Collected data |
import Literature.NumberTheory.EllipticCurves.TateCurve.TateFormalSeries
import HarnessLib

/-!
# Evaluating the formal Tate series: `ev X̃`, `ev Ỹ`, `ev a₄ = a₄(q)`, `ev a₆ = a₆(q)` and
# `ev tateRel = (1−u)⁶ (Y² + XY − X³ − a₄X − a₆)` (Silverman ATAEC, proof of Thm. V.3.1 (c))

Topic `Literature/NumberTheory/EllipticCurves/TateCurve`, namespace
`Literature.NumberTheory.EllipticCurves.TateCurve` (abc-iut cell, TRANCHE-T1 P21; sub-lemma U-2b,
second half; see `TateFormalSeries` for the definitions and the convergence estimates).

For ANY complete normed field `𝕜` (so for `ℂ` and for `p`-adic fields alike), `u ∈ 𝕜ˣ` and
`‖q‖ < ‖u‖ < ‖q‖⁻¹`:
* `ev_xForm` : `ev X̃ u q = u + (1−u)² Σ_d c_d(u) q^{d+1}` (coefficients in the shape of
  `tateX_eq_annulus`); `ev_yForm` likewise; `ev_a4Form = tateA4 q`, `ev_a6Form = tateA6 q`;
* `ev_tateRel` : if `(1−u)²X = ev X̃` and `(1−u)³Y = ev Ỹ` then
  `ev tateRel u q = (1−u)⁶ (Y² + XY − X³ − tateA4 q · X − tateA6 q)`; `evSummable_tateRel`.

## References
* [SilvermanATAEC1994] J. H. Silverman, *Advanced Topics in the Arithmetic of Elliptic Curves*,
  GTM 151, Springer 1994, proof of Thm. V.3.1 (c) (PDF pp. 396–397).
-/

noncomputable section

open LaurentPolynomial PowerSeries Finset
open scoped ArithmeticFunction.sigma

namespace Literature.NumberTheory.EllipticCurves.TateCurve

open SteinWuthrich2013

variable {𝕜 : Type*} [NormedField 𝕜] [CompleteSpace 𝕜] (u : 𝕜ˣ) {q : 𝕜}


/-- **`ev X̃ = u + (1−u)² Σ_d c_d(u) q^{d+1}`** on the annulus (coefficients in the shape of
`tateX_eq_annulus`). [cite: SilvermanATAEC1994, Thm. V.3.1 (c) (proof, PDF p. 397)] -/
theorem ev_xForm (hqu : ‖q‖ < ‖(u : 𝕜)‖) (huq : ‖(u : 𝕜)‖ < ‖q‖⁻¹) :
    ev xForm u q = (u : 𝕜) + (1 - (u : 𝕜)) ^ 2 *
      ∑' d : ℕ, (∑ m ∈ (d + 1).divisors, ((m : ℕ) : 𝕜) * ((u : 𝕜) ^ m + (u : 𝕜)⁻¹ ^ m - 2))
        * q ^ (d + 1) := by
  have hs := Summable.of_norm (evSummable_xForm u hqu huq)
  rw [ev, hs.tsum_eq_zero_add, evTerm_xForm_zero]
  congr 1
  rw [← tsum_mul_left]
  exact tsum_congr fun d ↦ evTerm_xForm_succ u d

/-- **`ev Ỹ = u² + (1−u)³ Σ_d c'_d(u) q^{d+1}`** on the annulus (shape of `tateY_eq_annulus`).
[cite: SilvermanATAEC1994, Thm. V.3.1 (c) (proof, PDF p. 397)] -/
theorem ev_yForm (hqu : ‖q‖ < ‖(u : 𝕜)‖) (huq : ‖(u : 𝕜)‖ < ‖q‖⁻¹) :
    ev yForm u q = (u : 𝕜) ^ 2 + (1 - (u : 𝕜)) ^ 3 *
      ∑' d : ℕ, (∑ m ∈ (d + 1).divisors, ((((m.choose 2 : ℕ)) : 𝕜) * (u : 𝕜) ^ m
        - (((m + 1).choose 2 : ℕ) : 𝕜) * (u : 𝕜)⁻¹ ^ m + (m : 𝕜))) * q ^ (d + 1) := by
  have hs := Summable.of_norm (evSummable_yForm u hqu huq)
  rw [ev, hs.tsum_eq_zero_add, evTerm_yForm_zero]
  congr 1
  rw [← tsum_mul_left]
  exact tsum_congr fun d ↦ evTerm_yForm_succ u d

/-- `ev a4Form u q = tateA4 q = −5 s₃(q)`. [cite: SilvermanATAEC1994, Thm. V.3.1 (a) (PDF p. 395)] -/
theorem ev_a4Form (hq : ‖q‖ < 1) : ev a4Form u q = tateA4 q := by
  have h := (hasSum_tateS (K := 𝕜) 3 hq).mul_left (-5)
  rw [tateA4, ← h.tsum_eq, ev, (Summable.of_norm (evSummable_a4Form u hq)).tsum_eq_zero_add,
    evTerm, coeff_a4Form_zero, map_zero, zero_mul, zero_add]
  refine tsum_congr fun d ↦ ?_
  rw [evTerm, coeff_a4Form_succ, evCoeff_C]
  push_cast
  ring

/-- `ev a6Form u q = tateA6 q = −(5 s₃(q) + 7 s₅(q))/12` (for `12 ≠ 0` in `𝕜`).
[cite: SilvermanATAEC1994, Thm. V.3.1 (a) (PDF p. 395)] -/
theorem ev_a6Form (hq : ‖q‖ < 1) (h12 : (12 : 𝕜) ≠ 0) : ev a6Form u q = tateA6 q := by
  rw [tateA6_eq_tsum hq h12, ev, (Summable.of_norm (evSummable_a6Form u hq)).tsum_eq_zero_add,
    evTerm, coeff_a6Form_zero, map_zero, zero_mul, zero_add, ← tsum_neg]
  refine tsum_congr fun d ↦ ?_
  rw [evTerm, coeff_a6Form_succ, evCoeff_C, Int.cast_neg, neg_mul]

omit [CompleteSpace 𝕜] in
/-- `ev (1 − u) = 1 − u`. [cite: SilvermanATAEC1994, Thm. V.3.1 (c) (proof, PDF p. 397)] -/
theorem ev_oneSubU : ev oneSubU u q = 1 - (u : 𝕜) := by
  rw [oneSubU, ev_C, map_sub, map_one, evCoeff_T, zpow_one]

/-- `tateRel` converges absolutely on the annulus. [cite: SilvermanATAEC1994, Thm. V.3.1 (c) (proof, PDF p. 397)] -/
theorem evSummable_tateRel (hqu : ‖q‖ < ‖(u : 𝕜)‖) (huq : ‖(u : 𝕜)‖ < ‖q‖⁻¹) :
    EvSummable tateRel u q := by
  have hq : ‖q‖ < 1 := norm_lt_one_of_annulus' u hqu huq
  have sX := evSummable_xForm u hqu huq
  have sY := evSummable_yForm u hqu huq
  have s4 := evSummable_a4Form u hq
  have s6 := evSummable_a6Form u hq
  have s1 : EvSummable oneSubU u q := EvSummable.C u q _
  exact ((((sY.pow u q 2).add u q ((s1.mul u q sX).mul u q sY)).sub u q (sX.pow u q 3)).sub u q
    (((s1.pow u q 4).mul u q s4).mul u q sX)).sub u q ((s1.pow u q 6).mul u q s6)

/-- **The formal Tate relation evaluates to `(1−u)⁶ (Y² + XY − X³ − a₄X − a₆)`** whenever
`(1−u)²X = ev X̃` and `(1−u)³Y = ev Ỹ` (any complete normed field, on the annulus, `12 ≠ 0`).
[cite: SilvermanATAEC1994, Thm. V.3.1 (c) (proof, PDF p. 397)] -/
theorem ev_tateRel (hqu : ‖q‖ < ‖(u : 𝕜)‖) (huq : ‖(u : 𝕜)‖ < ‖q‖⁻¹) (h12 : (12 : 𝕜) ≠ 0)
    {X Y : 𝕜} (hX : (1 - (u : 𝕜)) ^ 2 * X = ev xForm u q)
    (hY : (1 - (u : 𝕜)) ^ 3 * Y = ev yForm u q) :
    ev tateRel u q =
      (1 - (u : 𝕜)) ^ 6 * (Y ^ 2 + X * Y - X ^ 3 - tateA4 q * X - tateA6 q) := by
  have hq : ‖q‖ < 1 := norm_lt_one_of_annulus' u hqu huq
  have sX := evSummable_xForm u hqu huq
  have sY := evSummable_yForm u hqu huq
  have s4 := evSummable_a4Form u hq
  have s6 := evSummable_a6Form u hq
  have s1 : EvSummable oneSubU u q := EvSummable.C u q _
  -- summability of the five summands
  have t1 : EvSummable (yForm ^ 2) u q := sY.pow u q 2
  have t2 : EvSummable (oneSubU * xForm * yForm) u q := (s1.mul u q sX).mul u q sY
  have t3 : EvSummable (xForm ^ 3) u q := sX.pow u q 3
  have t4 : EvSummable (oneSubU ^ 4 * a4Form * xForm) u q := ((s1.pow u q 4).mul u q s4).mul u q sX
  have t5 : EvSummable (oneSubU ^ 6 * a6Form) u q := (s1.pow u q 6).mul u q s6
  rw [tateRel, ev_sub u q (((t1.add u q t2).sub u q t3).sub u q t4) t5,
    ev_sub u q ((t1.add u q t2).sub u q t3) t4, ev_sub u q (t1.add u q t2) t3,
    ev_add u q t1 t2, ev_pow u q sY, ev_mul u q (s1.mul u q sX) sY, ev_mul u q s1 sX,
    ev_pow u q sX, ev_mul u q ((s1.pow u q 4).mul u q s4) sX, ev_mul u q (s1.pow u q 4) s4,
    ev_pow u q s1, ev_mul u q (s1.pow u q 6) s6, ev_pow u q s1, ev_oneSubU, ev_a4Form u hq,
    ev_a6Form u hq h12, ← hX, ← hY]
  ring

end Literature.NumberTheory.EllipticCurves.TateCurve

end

==

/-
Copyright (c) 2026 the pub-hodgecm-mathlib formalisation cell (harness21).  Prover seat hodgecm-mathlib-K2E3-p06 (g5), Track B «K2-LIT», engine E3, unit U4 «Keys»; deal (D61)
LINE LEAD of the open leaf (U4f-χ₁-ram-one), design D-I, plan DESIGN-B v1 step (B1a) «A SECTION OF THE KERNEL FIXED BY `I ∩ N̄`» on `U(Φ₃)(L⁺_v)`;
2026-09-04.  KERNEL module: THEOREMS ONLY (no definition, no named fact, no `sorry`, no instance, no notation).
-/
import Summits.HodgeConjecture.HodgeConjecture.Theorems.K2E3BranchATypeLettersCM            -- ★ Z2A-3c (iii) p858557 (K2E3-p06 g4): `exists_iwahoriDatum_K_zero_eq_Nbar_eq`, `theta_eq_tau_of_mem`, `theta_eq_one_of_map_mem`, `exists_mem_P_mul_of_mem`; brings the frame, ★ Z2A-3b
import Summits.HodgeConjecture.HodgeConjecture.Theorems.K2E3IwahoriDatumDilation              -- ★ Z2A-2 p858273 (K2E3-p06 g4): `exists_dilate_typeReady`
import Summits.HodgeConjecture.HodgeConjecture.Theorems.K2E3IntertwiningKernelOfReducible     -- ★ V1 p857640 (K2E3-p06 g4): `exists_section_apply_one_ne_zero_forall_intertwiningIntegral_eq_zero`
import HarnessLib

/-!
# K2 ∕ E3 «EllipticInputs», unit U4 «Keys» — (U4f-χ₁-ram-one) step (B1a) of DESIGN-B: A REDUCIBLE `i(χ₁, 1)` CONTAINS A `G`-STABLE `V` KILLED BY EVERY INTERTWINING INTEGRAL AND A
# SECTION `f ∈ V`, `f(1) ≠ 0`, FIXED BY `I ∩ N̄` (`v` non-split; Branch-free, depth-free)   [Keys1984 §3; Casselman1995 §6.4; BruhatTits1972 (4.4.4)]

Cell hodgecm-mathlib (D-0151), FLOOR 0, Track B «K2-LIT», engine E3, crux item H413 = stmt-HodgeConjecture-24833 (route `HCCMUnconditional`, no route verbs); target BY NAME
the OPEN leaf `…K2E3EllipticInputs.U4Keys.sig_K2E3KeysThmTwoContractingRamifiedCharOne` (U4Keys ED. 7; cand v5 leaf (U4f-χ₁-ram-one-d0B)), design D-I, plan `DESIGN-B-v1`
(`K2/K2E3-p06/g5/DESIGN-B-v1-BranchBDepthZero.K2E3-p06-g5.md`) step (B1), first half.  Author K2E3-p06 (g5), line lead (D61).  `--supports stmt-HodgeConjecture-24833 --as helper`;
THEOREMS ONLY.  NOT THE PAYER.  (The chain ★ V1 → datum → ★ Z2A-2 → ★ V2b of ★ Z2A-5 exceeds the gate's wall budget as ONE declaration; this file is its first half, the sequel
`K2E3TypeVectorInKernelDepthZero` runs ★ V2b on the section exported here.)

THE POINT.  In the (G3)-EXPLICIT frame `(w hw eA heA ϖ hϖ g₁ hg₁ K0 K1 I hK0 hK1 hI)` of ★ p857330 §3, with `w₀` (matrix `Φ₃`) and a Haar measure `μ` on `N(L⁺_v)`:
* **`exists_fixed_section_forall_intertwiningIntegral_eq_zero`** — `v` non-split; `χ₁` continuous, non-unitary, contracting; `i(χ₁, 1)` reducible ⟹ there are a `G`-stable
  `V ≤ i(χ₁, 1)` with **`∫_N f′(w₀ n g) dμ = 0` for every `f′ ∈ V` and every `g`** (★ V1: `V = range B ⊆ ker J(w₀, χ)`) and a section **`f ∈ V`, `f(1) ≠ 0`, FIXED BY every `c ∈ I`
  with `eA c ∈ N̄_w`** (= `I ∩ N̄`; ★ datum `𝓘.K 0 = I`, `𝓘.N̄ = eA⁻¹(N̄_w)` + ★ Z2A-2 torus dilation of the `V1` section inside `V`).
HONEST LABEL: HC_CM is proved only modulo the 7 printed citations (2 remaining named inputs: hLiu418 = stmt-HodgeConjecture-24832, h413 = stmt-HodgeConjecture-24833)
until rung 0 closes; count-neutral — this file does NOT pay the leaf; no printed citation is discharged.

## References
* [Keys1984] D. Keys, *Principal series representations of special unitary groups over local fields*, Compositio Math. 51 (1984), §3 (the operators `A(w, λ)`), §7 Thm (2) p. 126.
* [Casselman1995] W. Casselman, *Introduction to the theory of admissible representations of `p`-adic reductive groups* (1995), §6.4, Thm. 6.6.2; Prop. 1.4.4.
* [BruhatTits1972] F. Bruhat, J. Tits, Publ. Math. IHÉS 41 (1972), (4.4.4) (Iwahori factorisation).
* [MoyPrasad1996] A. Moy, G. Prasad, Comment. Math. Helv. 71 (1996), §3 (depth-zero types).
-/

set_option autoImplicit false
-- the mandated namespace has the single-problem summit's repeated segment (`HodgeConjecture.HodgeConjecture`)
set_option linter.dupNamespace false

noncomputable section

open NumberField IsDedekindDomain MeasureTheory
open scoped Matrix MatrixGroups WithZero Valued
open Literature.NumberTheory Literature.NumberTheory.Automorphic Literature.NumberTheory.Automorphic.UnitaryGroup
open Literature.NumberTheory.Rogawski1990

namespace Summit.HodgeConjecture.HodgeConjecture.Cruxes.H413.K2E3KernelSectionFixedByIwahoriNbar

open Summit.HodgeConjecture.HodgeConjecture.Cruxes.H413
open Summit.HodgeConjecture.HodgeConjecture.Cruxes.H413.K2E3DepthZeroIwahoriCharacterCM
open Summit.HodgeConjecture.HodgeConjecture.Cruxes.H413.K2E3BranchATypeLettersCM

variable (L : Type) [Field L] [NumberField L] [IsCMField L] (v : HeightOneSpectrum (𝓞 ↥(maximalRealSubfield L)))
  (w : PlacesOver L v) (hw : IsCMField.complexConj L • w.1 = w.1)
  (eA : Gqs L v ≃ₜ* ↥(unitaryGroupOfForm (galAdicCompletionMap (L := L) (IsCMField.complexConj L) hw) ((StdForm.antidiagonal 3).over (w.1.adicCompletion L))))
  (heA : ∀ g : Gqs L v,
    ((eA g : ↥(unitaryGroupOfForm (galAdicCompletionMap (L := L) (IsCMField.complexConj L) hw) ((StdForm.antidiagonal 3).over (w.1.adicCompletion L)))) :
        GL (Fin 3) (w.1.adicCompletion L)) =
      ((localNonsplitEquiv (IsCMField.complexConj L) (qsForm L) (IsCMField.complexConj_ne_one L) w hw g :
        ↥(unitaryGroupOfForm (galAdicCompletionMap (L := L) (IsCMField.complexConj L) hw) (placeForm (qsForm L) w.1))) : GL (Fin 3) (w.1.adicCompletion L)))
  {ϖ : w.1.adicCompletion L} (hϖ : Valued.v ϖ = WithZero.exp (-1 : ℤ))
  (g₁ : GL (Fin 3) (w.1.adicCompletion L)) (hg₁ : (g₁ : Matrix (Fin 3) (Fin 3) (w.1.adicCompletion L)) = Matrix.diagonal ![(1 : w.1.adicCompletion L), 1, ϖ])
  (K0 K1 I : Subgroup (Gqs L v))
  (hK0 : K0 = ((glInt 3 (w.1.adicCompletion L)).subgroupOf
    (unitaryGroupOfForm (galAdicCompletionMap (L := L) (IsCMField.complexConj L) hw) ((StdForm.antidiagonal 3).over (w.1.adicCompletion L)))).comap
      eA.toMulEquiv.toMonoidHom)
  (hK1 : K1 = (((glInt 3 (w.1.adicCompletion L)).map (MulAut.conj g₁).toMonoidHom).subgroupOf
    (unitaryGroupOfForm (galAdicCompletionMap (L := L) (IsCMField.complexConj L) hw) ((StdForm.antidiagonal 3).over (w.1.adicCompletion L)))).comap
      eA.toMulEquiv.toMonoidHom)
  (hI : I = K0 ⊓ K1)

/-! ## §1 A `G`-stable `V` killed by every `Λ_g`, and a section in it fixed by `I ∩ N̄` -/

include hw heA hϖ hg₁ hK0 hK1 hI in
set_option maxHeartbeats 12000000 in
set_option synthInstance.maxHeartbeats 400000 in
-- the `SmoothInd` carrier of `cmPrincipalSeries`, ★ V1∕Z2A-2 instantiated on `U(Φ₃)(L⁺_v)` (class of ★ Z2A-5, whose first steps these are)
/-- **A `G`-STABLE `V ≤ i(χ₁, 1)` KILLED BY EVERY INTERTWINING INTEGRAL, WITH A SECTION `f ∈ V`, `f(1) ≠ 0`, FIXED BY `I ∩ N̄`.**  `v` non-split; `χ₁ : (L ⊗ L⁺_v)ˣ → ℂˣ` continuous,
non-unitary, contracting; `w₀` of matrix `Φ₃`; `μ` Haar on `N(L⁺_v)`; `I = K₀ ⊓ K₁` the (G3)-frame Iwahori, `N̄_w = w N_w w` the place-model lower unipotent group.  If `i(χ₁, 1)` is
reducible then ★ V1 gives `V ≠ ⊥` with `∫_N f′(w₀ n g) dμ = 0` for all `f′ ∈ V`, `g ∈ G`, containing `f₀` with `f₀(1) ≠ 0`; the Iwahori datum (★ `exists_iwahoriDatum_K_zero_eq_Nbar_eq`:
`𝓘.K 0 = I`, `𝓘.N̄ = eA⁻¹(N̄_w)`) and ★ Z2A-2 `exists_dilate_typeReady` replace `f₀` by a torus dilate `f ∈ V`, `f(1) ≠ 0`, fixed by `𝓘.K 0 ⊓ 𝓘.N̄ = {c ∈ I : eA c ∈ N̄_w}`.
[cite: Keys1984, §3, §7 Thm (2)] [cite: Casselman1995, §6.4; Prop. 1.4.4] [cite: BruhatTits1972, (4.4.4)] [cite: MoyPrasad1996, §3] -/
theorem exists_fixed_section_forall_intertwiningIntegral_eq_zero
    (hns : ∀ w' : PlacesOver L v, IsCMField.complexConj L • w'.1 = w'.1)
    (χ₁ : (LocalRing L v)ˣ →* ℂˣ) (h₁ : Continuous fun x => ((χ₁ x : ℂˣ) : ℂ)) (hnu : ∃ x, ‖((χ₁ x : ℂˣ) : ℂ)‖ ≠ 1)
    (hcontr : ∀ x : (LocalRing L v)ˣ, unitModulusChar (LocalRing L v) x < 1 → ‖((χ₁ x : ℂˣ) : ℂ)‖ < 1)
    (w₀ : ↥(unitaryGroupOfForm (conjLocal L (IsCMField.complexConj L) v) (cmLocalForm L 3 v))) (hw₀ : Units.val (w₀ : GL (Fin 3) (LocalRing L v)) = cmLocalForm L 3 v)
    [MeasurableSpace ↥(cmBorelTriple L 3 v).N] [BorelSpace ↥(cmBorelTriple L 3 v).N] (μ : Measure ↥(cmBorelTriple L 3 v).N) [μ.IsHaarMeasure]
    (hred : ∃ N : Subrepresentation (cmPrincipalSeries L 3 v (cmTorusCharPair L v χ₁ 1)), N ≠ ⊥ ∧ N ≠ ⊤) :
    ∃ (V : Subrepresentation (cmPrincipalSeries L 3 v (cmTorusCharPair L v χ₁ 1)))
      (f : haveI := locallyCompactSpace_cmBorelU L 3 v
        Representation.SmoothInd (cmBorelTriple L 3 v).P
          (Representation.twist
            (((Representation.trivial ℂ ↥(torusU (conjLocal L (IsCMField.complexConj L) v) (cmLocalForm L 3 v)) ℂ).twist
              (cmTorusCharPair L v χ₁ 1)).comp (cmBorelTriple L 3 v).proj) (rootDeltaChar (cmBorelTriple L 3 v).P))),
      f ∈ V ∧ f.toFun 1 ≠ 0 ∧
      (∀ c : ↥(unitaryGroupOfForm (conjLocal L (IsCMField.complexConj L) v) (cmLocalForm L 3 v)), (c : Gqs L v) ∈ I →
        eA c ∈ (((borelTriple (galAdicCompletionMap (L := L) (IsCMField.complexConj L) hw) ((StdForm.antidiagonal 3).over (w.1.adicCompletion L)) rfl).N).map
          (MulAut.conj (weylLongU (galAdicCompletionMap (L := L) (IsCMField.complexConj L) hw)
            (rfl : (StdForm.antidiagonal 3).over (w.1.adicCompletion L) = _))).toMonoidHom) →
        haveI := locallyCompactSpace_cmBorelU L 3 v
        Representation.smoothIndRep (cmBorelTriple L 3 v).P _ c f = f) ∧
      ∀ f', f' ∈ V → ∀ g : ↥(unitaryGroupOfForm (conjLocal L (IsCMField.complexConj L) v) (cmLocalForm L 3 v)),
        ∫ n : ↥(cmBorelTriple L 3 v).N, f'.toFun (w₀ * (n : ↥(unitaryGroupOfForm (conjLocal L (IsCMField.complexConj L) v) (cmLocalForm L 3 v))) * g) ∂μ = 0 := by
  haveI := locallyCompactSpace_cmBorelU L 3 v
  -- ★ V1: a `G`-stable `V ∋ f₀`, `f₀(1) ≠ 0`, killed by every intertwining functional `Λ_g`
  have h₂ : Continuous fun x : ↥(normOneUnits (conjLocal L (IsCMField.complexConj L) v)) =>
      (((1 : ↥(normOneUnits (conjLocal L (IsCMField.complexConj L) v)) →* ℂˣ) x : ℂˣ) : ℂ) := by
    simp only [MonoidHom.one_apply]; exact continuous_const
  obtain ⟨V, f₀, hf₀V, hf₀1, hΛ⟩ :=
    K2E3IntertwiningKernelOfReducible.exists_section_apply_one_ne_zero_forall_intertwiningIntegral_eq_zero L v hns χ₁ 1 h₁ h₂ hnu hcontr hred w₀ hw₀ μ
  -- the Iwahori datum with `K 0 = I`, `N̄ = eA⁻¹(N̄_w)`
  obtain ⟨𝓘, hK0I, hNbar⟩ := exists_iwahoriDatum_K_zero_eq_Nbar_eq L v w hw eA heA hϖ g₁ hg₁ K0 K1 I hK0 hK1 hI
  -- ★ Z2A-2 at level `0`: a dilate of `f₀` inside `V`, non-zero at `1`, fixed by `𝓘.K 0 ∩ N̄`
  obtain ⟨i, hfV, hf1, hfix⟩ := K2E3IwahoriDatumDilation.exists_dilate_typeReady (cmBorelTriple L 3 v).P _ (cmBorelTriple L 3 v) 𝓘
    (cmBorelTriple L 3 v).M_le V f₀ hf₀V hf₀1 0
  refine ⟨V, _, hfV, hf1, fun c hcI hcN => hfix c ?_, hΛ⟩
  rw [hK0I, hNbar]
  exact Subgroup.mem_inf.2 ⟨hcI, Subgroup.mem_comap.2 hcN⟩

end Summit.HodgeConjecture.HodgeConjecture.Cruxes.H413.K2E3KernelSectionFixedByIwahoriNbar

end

AIM OF THE TASK | What are the lines above, starting at the one with "L v χ₁ 1)))" and ending at the one with "g : ↥(unitaryGroupOfForm (conjLocal"? Give them again exactly, and only them.

RESULT OF THE EXERCISE |
    ∃ (V : Subrepresentation (cmPrincipalSeries L 3 v (cmTorusCharPair L v χ₁ 1)))
      (f : haveI := locallyCompactSpace_cmBorelU L 3 v
        Representation.SmoothInd (cmBorelTriple L 3 v).P
          (Representation.twist
            (((Representation.trivial ℂ ↥(torusU (conjLocal L (IsCMField.complexConj L) v) (cmLocalForm L 3 v)) ℂ).twist
              (cmTorusCharPair L v χ₁ 1)).comp (cmBorelTriple L 3 v).proj) (rootDeltaChar (cmBorelTriple L 3 v).P))),
      f ∈ V ∧ f.toFun 1 ≠ 0 ∧
      (∀ c : ↥(unitaryGroupOfForm (conjLocal L (IsCMField.complexConj L) v) (cmLocalForm L 3 v)), (c : Gqs L v) ∈ I →
        eA c ∈ (((borelTriple (galAdicCompletionMap (L := L) (IsCMField.complexConj L) hw) ((StdForm.antidiagonal 3).over (w.1.adicCompletion L)) rfl).N).map
          (MulAut.conj (weylLongU (galAdicCompletionMap (L := L) (IsCMField.complexConj L) hw)
            (rfl : (StdForm.antidiagonal 3).over (w.1.adicCompletion L) = _))).toMonoidHom) →
        haveI := locallyCompactSpace_cmBorelU L 3 v
        Representation.smoothIndRep (cmBorelTriple L 3 v).P _ c f = f) ∧
      ∀ f', f' ∈ V → ∀ g : ↥(unitaryGroupOfForm (conjLocal L (IsCMField.complexConj L) v) (cmLocalForm L 3 v)),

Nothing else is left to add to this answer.